2011 Retrospective: Homefront Review - September 3rd 2011

With each new installment in the Call of Duty franchise realism takes a blow to the head and inches ever closer to the cliffs of madness. What started as "Man that turret! Repel the Nazis!" soon turned to "Survive a nuke!" and "Discuss your amnesia with Ed Harris!". It's still devilishly playable, granted, but as a player it's getting harder to stay emotionally involved.


That's where Homefront comes in. If you are anything but emotionally involved in its story of Korean military might invading mainland USA and rampaging through middle America, sending schoolteachers to makeshift concentration camps and blowing up - gasp! - Hooters restaurants, you clearly have no soul. Or are not American.

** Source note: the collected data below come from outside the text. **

import Literature.Analysis.FluidPDE.JetStepWeightedEstimates
import Literature.Analysis.FluidPDE.BVEnergyStageTools
import HarnessLib

/-!
# The energy stage of Buckmaster–Vicol (Ann. of Math. 189 (2019), §7), II: the weighted jet
  step applied to the prepared base triple, with the energy bookkeeping

Analysis/FluidPDE support file (everything proved). `EnergyPump.jet_prep` applies
`JetStep.jet_step_weighted` to a base triple `(v_b, p_b, R_cb + s² N̊)` (as produced by
`EnergyPump.base_prep`) with the amplitude floor `γ₀ = r Δ / 3` (`r` the Nash radius, so that the
main energy term is `6γ₀/r = 2Δ`) and the weight normalised by `s² · 2Δ = ψ_δ(G_ℓ)²`, and
repackages the two-sided energy identity of the step as
`|(e - ∫|v'|²) - ((e - ∫|v_b|²) - ψ_δ(G_ℓ)²)| ≤ ε_E`, i.e. the jets pump exactly the energy
`ψ_δ(G_ℓ)²` up to the error `ε_E` (BV 2019, (7.3)–(7.6)), together with the locality
`s(t) = 0 ⇒ v'(t) = v_b(t), R'(t) = R_cb(t)`.

## References

* T. Buckmaster, V. Vicol, Ann. of Math. 189 (2019) = arXiv:1709.10033, Prop. 2.1, §7. [`BuckmasterVicol2019Annals`]
* T. Buckmaster, V. Vicol, EMS Surv. Math. Sci. 6 (2019) = arXiv:1901.09023, Thm. 7.1, §7.7. [`BuckmasterVicol2020`]
-/

noncomputable section

open MeasureTheory Set Filter Topology Function
open scoped InnerProductSpace ContDiff ENNReal NNReal

namespace Literature.Analysis.FluidPDE

namespace EnergyPump

open Literature.Analysis.FunctionSpaces FunctionSpaces.Torus NashGeometric JetStep


/-- The energy error of one weighted jet step: velocity cross terms, corrector energy, and the
improved-Hölder error of the principal jets (BV 2019, (7.4)–(7.6)). [cite: BuckmasterVicol2019Annals, §7] -/
def errE (c : StepConsts) (P : StepPars) : ℝ :=
  2 * P.V * (P.Lp c + P.Lc c + Real.sqrt (P.EX c) + Real.sqrt (P.Eζ c)) + (2 * (Real.sqrt (P.Ep c) * Real.sqrt (P.Er c)) + P.Er c) +
    NN * (5 * (3 * P.H₁ c * (Real.sqrt 3 / P.σ)))

/-- Unfolding. [folklore] -/
theorem errE_def (c : StepConsts) (P : StepPars) : errE c P =
    2 * P.V * (P.Lp c + P.Lc c + Real.sqrt (P.EX c) + Real.sqrt (P.Eζ c)) + (2 * (Real.sqrt (P.Ep c) * Real.sqrt (P.Er c)) + P.Er c) +
      NN * (5 * (3 * P.H₁ c * (Real.sqrt 3 / P.σ))) := rfl

set_option maxHeartbeats 2000000 in
/-- **The weighted jet step on the prepared triple, with the energy bookkeeping** (see the module
docstring). [cite: BuckmasterVicol2019Annals, Prop. 2.1, §7; BuckmasterVicol2020, Thm. 7.1] -/
theorem jet_prep : ∃ c : StepConsts, c.Valid ∧ c.Cp = 1 ∧
    ∀ (P : StepPars) (ν : ℝ) (e : ℝ → ℝ) (vb : ℝ → (UnitAddTorus (Fin 3)) → (EuclideanSpace ℝ (Fin 3))) (pb : ℝ → (UnitAddTorus (Fin 3)) → ℝ) (Rcb N : ℝ → (UnitAddTorus (Fin 3)) → Fin 3 → (EuclideanSpace ℝ (Fin 3))) (s Gm : ℝ → ℝ)
      (Δ δ ρc S' : ℝ),
    P.Valid → 0 < ν → ν ≤ 1 → P.γ₀ = radius (Fin 3) * Δ / 3 → 0 < δ →
    Torus.IsNSReynoldsOn (Icc 0 P.T) ν vb pb (fun t y j => Rcb t y j + (s t) ^ 2 • Torus.traceless (N t) y j) →
    (∀ t ∈ Icc 0 P.T, HasZeroMean (vb t)) →
    FunctionSpaces.Torus.IsSmoothSpaceTimeOn (Icc 0 P.T) Rcb → (∀ t ∈ Icc 0 P.T, ∀ y, ∀ i j : Fin 3, Rcb t y i j = Rcb t y j i) →
    (∀ t ∈ Icc 0 P.T, ∀ y, ∑ i, Rcb t y i i = 0) →
    FunctionSpaces.Torus.IsSmoothSpaceTimeOn (Icc 0 P.T) N → (∀ t ∈ Icc 0 P.T, ∀ y, ∀ i j : Fin 3, N t y i j = N t y j i) →
    ContDiffOn ℝ ∞ s (Icc 0 P.T) → (∀ t ∈ Icc 0 P.T, 0 ≤ s t ∧ s t ≤ 1) → (∀ t ∈ Icc 0 P.T, |derivWithin s (Icc 0 P.T) t| ≤ S') →
    (∀ t ∈ Icc 0 P.T, s t = 0 → derivWithin s (Icc 0 P.T) t = 0) →
    (∀ t, (s t) ^ 2 * (2 * Δ) = pumpProfile δ (Gm t) ^ 2) →
    (∀ t ∈ Icc 0 P.T, ∀ y, ‖vb t y‖ ≤ P.V) → (∀ i, ∀ t ∈ Icc 0 P.T, ∀ y, ‖Torus.partialDeriv i (vb t) y‖ ≤ P.V) →
    (∀ t ∈ Icc 0 P.T, ∀ y, ‖Torus.timeDerivWithin (Icc 0 P.T) vb t y‖ ≤ P.V) →
    (∀ t ∈ Icc 0 P.T, ∀ y, ‖Rcb t y‖ ≤ ρc) →
    (∀ t ∈ Icc 0 P.T, ∀ y, ‖N t y‖ ≤ P.A) → (∀ t ∈ Icc 0 P.T, ∀ y l, ‖Torus.partialDeriv l (N t) y‖ ≤ P.A * P.ℓ⁻¹) →
    (∀ t ∈ Icc 0 P.T, ∀ y, ‖Torus.timeDerivWithin (Icc 0 P.T) N t y‖ ≤ P.A * P.ℓ⁻¹) →
    (∀ t ∈ Icc 0 P.T, ∀ y l m, ‖Torus.partialDeriv m (Torus.partialDeriv l (N t)) y‖ ≤ P.A * P.ℓ⁻¹ ^ 2) →
    (∀ t ∈ Icc 0 P.T, ∀ y l, ‖Torus.timeDerivWithin (Icc 0 P.T) (fun s z => Torus.partialDeriv l (N s) z) t y‖ ≤ P.A * P.ℓ⁻¹ ^ 2) →
    (∀ t ∈ Icc 0 P.T, ∫ y, ‖N t y‖ ≤ P.δ) →
    ∃ (v' : ℝ → (UnitAddTorus (Fin 3)) → (EuclideanSpace ℝ (Fin 3))) (p' : ℝ → (UnitAddTorus (Fin 3)) → ℝ) (R' : ℝ → (UnitAddTorus (Fin 3)) → Fin 3 → (EuclideanSpace ℝ (Fin 3))),
      Torus.IsNSReynoldsOn (Icc 0 P.T) ν v' p' R' ∧ (∀ t ∈ Icc 0 P.T, HasZeroMean (v' t)) ∧
      (∀ t ∈ Icc 0 P.T, eLpNorm (v' t - vb t) 2 volume ≤ ENNReal.ofReal (Real.sqrt (P.Ep c) + Real.sqrt (P.Er c))) ∧
      (∀ t ∈ Icc 0 P.T, ∫ y, ‖R' t y‖ ≤ 2 * ρc + P.stepL1 c + S' * (c.C₁ * (P.Lp c + P.Lc c + 2 * Real.sqrt (P.EX c)))) ∧
      (∀ t ∈ Icc 0 P.T, ∀ y, ‖R' t y‖ ≤ 2 * ρc + P.stepSup c + c.Kℛ * (S' * (P.Sp c + P.Sc c + 2 * P.D.XSup (P.A₀ c) c.B))) ∧
      (∀ t ∈ Icc 0 P.T, ∀ y, ‖v' t y‖ ≤ P.stepC0 c) ∧
      (∀ t ∈ Icc 0 P.T, ∀ y i, ‖Torus.partialDeriv i (v' t) y‖ ≤ P.stepC1 c) ∧
      (∀ t ∈ Icc 0 P.T, ∀ y, ‖Torus.timeDerivWithin (Icc 0 P.T) v' t y‖ ≤ P.stepCt c + S' * (2 * P.Sw c)) ∧
      (∀ t ∈ Icc 0 P.T, |(e t - ∫ y, ‖v' t y‖ ^ 2) - ((e t - ∫ y, ‖vb t y‖ ^ 2) - pumpProfile δ (Gm t) ^ 2)| ≤
        errE c P + (18 / radius (Fin 3) + 3) * P.δ) ∧
      (∀ t ∈ Icc 0 P.T, s t = 0 → v' t = vb t ∧ R' t = Rcb t) := by
  obtain ⟨c, hc, hCp, hjet⟩ := jet_step_weighted
  refine ⟨c, hc, hCp, ?_⟩
  intro P ν e vb pb Rcb N s Gm Δ δ ρc S' hP hν hν1 hγΔ hδ hold hmean hRcS hRcsym hRctr hNS hNsym hs hs01 hS' hsflat hs_sq
    hv0 hv1 hvt hρ hNA hN1 hNt hN2 hNt1 hNδ
  obtain ⟨v', p', R', hns', hmean', hL2, hL1, hsup, hC0, hC1, hCt, hE, hQ, hloc⟩ :=
    hjet P ν vb pb Rcb N s ρc S' hP hν hν1 hNS hNsym hs hs01 hS' hold hmean hRcS hRcsym hv0 hv1 hvt hρ hNA hN1 hNt hN2 hNt1 hNδ
  refine ⟨v', p', R', hns', hmean', hL2, hL1, hsup, hC0, hC1, hCt, fun t ht => ?_, fun t ht h0 => ?_⟩
  · -- the energy bookkeeping
    have hr := radius_pos JetStep.Datum.hd3 (d := Fin 3)
    have h1 := hE t ht
    have h2 := hQ t ht
    have h3 := hNδ t ht
    have e6 : 6 * P.γ₀ / radius (Fin 3) = 2 * Δ := by rw [hγΔ]; field_simp; ring
    rw [e6] at h2
    set I := ∫ y, (3 * JAmp.rho P.γ₀ N t y - Torus.tensorTrace (N t) y) with hI
    have hs2 : (s t) ^ 2 ≤ 1 := by have := hs01 t ht; nlinarith [this.1, this.2]
    have hs20 : 0 ≤ (s t) ^ 2 := sq_nonneg _
    have h4 : |(s t) ^ 2 * I - pumpProfile δ (Gm t) ^ 2| ≤ (18 / radius (Fin 3) + 3) * P.δ := by
      rw [← hs_sq t, ← mul_sub, abs_mul, abs_of_nonneg hs20]
      have h5 : |I - 2 * Δ| ≤ (18 / radius (Fin 3) + 3) * P.δ := h2.trans (mul_le_mul_of_nonneg_left h3 (by positivity))
      calc (s t) ^ 2 * |I - 2 * Δ| ≤ 1 * ((18 / radius (Fin 3) + 3) * P.δ) := mul_le_mul hs2 h5 (abs_nonneg _) zero_le_one
        _ = _ := one_mul _
    have e1 : (e t - ∫ y, ‖v' t y‖ ^ 2) - ((e t - ∫ y, ‖vb t y‖ ^ 2) - pumpProfile δ (Gm t) ^ 2) =
        -(((∫ y, ‖v' t y‖ ^ 2) - (∫ y, ‖vb t y‖ ^ 2) - (s t) ^ 2 * I) + ((s t) ^ 2 * I - pumpProfile δ (Gm t) ^ 2)) := by ring
    rw [e1, abs_neg]
    refine (abs_add_le _ _).trans (add_le_add ?_ h4)
    rw [errE_def]; exact h1
  · obtain ⟨hv, hR⟩ := hloc t ht h0 (hsflat t ht h0)
    refine ⟨hv, ?_⟩
    rw [hR]; exact traceless_eq_self_of_traceFree (hRctr t ht)

end EnergyPump

end Literature.Analysis.FluidPDE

While Homefront hardly sets a new standard in gritty realism, its story is grounded in very real western fears and events in the campaign are designed to provoke. Being punched square in the face by a Korean solider; getting manhandled onto a prison bus and driving you past the execution of a mother in front of her small child - such incidents spur you on not through wow-now-I-have-a-snowmobile-and-I-just-jumped-a-gorge excitement, but sheer indignant rage.

The campaign, although short, does have quite a few shocking moments.

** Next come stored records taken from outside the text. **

/-- **★★ The CoPH 𝐑-leaf at K0a's all-numerics witness `θ₁₃(n, ε₂₉)`** (`n.Pos`, `0 < ε₂₉`, the three term-constant signs of `n`).
[cite: Balaban1988Convergent, p.244, (3.16) p.268; Balaban1989LargeFieldI, (0.3)–(0.4) p.176, p.177 (i)–(ii); Balaban1989LargeFieldII, Thm 1 p.355 (not exercised)] -/
theorem rOpLeaf_VOfRecord₁₃CoPH_theta13LiveOfNumerics (hn : n.Pos) (hε' : 0 < ε₂₉) (hκ : 0 ≤ n.s2.lf.κ) (hE₀ : 0 ≤ n.s2.lf.E₀) (hB₀ : 0 ≤ n.s2.lf.B₀) :
    ROpLeaf (VOfRecord₁₃CoPH F N (⟨⟨theta13LiveOfNumerics F N n ε₂₉ (zeta316OfRecord F N n.ν n.τ9.M n.A₁) (RzOfRecord F N) (ZtOfRecord F N), Zr⟩, Zh, Phih⟩ : Stage13HParams F N) p) :=
  rOpLeaf_VOfRecord₁₃CoPH_liveRepin₁₃_of_hasResiduals F N (theta13OfNumerics F N n ε₂₉ _ _ _) Zr Zh Phih p (hasResidualsOfRecord_theta13OfNumerics F N n ε₂₉)
    (admissible_theta13OfNumerics F N _ _ _ hn hε') hκ hE₀ hB₀

/-- **The CoPH leaf in law form at `θ₁₃(n, ε₂₉)`.** [cite: Balaban1988Convergent, p.244 (bookkeeping)] -/
theorem laws₁₃CoPH_theta13LiveOfNumerics (hn : n.Pos) (hε' : 0 < ε₂₉) (hκ : 0 ≤ n.s2.lf.κ) (hE₀ : 0 ≤ n.s2.lf.E₀) (hB₀ : 0 ≤ n.s2.lf.B₀) :
    ∀ k, k < p.K →
      TLaw₁₃CoPH F N (⟨⟨theta13LiveOfNumerics F N n ε₂₉ (zeta316OfRecord F N n.ν n.τ9.M n.A₁) (RzOfRecord F N) (ZtOfRecord F N), Zr⟩, Zh, Phih⟩ : Stage13HParams F N) p k →
        SLaw₁₃CoPH F N (⟨⟨theta13LiveOfNumerics F N n ε₂₉ (zeta316OfRecord F N n.ν n.τ9.M n.A₁) (RzOfRecord F N) (ZtOfRecord F N), Zr⟩, Zh, Phih⟩ : Stage13HParams F N) p (k + 1) :=
  (rOpLeaf_VOfRecord₁₃CoPH_iff F N _ p).mp (rOpLeaf_VOfRecord₁₃CoPH_theta13LiveOfNumerics F N Zr Zh Phih p hn hε' hκ hE₀ hB₀)

end Numerics

section OfRecord
import Summits.Ventures.QEC.Census.BB.S8_126_w6_k12_01061B01.WitA
import Summits.Ventures.QEC.Census.BB.A1s_n192_k4_0fa3ae82.Wit
import HarnessLib

set_option Elab.async false
set_option maxRecDepth 200000

/-!
# `[[252,12,16]]` one-level cover certificate of `S8_126_w6_k12_01061B01` — WITNESS TABLE of the level-1 list: the kernel-generated orbit table `orbTab eTr eInv 63 eReps`
# is a valid witness table (`witnessOK`) — qec-type-10's round-trip check `orbCheck` assembled from the 2 chunk verdicts of `WitA`
(`orbCheckAux_append` imported from the [[192,4,18]] chain's `Wit` p545098) and `CertCoverBatch.witnessOK_of_orbCheck`; the 63 downstairs tables `ePermqs` are permutation tables
(`permListOK`). qec-search-1 g5 (pattern of search-9 g5 `Wit` p545098). Theorems only; KERNEL.
-/

namespace Summit.Ventures.QEC.Census.S8_126_w6_k12_01061B01

open Matrix Summit.Ventures.QEC.Census Literature.InformationTheory.QuantumCodes

set_option maxHeartbeats 400000000 in
/-- The chunks are `eReps`. -/
theorem repsC_eq : S8_126_w6_k12_01061B01.repsC0 ++ repsC1 = eReps := by decide +kernel

/-- **The round trip of the whole orbit table.** -/
theorem eOrb_check : orbCheck S8_126_w6_k12_01061B01.ePermqs eTr eInv 63 eReps = true := by
  rw [← repsC_eq]
  simp only [orbCheck, A1s_n192_k4_0fa3ae82.orbCheckAux_append, Bool.and_eq_true]
  exact ⟨orbChk0, orbChk1⟩

set_option maxHeartbeats 400000000 in
/-- The 63 downstairs tables are permutation tables of the 126 qubits. -/
theorem ePermqs_ok : ∀ i : ℕ, i < S8_126_w6_k12_01061B01.ePermqs.length → permListOK 126 (ePermqs.getD i []) = true := by
  have h : ((List.range 63).all fun i => permListOK 126 (ePermqs.getD i [])) = true := by decide +kernel
  have hl : ePermqs.length = 63 := by decide
  intro i hi
  rw [hl] at hi
  simp only [List.all_eq_true, List.mem_range] at h
  exact h i hi

/-- ★ **`wit_ok`**: the generated orbit table is a valid witness table for `eReps` over `ePermqs`. -/
theorem wit_ok : witnessOK 126 S8_126_w6_k12_01061B01.ePermqs eReps (orbTab eTr eInv 63 eReps) = true := witnessOK_of_orbCheck ePermqs_ok eOrb_check

/-- `hcw`: the orbit word list is covered by its own table. -/
theorem hcw : coveredOK S8_126_w6_k12_01061B01.eOrb (orbTab eTr eInv 63 eReps) = true := coveredOK_orbWords eReps

end Summit.Ventures.QEC.Census.S8_126_w6_k12_01061B01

That rage won't last long, however. The campaign may be packed with memorable set pieces - a hurtling truck toppling your prison bus and sending passengers flying an early highlight, providing sniper support from a church tower a later one - but it's all over in little more than six hours.

But the campaign is only the first offensive, Homefront taking a second swing at the current FPS kings with its broad multiplayer offering. Like Black Ops it bombards with player rewards, addictive to grinders and those without jobs, and like Bad Company 2 it has humvees, tanks and helis (some drivable, most not), but sadly it falls short of both games.

With a mixture of wide open warfare and close quarters combat it's got plenty of variety, but shooting feels light and unsatisfying, and levels are bland and featureless. While still involving, in reaching for the stars it fails to completely satisfy in both regards as much as it's two tightly focused competitors.

Graphically, Homefront isn't going to win any awards.

Online and off, however, don't dismiss Homefront outright. Its story is packed with memorable moments, recalling the best parts of John Milius' Red Dawn (who had a hand in development here) and its multiplayer, while not especially deep, is perfectly madcap and engaging. Altogether now: ''WOLVERINES!''


Ben Griffin

 

Gameplay:

An enjoyably varied campaign, but shooting has been done better.

Audio:

Booming explosions and the crack of a firefight are, expectedly, loud.

Graphics:

Rough. Lovely lens flare, though.

Longevity:

The usual 6-hour campaign you will never return to is bolstered by an iffy but playable multiplayer.

     

Final Score:



Successfully emulating COD and its skittish campaign, and bringing vehicles to the multiplayer fire fight, Homefront is a blast of warm (if not necessarily fresh) air.